Task description> Restate verbatim the span of lines below between the line with "system of HSS93" and the line with "stepVec u +", including those two lines, and only that span.

------------------------------------

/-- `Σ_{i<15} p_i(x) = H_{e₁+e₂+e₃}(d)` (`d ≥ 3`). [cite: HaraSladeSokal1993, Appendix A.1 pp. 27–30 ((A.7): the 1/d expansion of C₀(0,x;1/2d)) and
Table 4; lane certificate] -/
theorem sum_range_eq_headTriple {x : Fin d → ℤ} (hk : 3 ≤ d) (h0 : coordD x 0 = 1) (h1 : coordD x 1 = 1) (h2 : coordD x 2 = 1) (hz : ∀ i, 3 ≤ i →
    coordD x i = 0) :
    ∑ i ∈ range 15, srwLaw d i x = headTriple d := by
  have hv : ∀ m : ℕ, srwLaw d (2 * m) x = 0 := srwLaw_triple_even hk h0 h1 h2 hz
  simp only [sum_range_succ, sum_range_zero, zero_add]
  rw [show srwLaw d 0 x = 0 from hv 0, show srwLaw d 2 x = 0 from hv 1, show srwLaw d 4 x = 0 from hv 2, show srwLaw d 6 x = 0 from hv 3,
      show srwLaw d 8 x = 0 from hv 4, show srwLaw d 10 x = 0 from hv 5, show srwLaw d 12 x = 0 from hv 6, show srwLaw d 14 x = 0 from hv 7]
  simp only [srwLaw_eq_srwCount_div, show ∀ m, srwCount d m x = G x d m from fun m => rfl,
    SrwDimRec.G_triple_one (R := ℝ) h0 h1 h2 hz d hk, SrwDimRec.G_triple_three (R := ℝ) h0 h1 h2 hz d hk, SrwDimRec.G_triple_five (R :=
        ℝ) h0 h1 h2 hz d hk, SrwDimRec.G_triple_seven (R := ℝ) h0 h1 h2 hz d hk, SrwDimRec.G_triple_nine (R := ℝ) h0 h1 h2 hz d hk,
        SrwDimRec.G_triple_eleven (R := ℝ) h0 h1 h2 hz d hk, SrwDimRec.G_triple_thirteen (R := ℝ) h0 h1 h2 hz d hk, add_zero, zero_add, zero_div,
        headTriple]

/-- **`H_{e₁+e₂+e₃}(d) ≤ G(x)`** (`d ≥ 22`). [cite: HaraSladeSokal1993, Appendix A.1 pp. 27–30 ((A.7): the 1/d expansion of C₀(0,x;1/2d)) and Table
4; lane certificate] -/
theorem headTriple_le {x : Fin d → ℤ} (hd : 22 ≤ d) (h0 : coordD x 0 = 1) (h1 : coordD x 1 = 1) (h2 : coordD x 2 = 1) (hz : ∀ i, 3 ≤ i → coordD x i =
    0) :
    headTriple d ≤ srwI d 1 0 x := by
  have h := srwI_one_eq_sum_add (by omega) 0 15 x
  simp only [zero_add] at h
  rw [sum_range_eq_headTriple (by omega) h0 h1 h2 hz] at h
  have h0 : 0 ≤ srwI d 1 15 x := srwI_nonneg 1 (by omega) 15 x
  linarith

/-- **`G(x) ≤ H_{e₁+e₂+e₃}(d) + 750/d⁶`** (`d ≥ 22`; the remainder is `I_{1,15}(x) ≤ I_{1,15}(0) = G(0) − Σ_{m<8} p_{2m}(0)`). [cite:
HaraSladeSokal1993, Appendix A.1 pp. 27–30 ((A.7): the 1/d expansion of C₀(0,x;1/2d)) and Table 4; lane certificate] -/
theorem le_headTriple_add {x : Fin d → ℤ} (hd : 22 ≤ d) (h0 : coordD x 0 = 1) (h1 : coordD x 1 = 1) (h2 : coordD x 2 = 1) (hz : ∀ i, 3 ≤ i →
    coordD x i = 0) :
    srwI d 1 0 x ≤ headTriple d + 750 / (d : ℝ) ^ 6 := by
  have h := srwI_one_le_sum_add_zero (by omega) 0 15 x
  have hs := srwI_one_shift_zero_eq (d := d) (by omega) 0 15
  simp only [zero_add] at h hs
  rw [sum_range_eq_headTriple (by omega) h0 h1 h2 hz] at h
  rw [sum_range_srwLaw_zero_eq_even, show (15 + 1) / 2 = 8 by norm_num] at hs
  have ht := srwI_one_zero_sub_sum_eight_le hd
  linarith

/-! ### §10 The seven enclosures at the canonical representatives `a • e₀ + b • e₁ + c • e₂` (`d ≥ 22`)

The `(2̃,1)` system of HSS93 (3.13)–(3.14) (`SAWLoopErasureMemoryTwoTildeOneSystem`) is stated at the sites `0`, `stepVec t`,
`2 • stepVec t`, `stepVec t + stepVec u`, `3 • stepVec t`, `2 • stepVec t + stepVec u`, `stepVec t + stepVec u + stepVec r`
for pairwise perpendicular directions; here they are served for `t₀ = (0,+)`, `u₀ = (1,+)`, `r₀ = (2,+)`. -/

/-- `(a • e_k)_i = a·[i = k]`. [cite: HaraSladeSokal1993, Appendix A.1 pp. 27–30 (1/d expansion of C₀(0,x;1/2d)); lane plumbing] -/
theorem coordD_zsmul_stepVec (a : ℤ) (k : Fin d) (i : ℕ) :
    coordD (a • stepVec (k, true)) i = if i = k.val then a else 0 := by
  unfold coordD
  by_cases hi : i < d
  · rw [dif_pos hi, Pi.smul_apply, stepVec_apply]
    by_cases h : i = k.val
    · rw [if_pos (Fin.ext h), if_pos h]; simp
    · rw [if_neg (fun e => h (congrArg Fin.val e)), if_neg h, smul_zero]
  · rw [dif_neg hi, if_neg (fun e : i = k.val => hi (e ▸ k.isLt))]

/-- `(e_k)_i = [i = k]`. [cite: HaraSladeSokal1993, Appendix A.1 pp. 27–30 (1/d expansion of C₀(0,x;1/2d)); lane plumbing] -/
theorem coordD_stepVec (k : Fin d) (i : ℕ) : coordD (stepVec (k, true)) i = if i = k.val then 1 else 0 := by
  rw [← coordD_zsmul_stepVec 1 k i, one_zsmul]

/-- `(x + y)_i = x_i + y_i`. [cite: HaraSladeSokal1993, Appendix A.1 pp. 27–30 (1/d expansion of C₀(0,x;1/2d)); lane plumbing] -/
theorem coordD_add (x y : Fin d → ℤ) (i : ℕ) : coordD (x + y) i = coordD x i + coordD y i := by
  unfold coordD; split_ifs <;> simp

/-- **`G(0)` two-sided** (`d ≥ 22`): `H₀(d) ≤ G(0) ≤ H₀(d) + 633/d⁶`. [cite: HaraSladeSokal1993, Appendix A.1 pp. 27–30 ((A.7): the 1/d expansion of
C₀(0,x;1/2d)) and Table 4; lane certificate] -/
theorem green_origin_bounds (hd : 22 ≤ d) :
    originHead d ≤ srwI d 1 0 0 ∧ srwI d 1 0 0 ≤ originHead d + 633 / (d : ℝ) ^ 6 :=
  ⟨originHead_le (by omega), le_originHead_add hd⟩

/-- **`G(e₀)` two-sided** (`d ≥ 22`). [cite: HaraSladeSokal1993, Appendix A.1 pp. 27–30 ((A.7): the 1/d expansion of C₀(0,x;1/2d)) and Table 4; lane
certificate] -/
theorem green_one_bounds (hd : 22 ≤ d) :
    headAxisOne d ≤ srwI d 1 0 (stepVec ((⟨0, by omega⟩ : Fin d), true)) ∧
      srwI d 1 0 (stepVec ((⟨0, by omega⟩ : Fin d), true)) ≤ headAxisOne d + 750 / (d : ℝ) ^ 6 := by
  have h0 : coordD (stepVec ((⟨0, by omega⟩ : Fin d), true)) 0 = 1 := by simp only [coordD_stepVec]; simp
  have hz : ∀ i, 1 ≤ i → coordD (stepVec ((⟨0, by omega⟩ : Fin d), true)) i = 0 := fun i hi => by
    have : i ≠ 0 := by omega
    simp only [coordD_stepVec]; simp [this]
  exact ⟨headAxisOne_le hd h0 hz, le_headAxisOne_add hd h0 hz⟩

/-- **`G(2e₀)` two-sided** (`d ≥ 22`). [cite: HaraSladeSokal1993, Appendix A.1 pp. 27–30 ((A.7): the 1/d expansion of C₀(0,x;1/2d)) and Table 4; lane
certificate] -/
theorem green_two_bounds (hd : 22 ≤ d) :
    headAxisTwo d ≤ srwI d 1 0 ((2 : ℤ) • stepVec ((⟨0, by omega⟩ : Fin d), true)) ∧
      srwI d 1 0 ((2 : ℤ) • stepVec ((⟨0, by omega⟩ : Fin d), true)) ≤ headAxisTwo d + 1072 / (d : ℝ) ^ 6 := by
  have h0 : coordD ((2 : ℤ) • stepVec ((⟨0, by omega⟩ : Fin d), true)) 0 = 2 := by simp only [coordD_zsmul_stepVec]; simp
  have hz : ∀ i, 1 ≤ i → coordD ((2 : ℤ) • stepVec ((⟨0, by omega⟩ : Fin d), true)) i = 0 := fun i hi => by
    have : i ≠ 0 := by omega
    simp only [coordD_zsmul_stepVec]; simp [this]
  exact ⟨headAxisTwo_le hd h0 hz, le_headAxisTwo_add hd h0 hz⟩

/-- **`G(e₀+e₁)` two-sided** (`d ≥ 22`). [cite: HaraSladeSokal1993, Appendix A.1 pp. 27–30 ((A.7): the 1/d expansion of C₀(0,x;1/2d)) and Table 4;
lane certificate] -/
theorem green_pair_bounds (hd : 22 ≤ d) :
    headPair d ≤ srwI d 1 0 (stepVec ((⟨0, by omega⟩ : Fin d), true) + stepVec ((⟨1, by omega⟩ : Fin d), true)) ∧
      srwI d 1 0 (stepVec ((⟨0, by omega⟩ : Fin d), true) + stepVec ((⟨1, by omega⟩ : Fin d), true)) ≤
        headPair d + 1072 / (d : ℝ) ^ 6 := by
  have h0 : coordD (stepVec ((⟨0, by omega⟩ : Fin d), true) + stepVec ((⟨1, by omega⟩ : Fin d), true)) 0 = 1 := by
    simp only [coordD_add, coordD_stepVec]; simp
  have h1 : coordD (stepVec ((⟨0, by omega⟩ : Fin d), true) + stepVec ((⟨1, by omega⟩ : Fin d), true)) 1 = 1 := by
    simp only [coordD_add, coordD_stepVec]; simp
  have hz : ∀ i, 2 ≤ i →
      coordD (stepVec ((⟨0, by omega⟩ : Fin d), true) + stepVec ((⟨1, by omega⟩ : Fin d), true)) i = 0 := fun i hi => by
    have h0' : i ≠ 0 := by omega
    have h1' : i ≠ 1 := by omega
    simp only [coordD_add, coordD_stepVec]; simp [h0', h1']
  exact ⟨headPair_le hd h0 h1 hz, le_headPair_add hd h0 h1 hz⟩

------------------------------------

Written answer>
The `(2̃,1)` system of HSS93 (3.13)–(3.14) (`SAWLoopErasureMemoryTwoTildeOneSystem`) is stated at the sites `0`, `stepVec t`,
`2 • stepVec t`, `stepVec t + stepVec u`, `3 • stepVec t`, `2 • stepVec t + stepVec u`, `stepVec t + stepVec u + stepVec r`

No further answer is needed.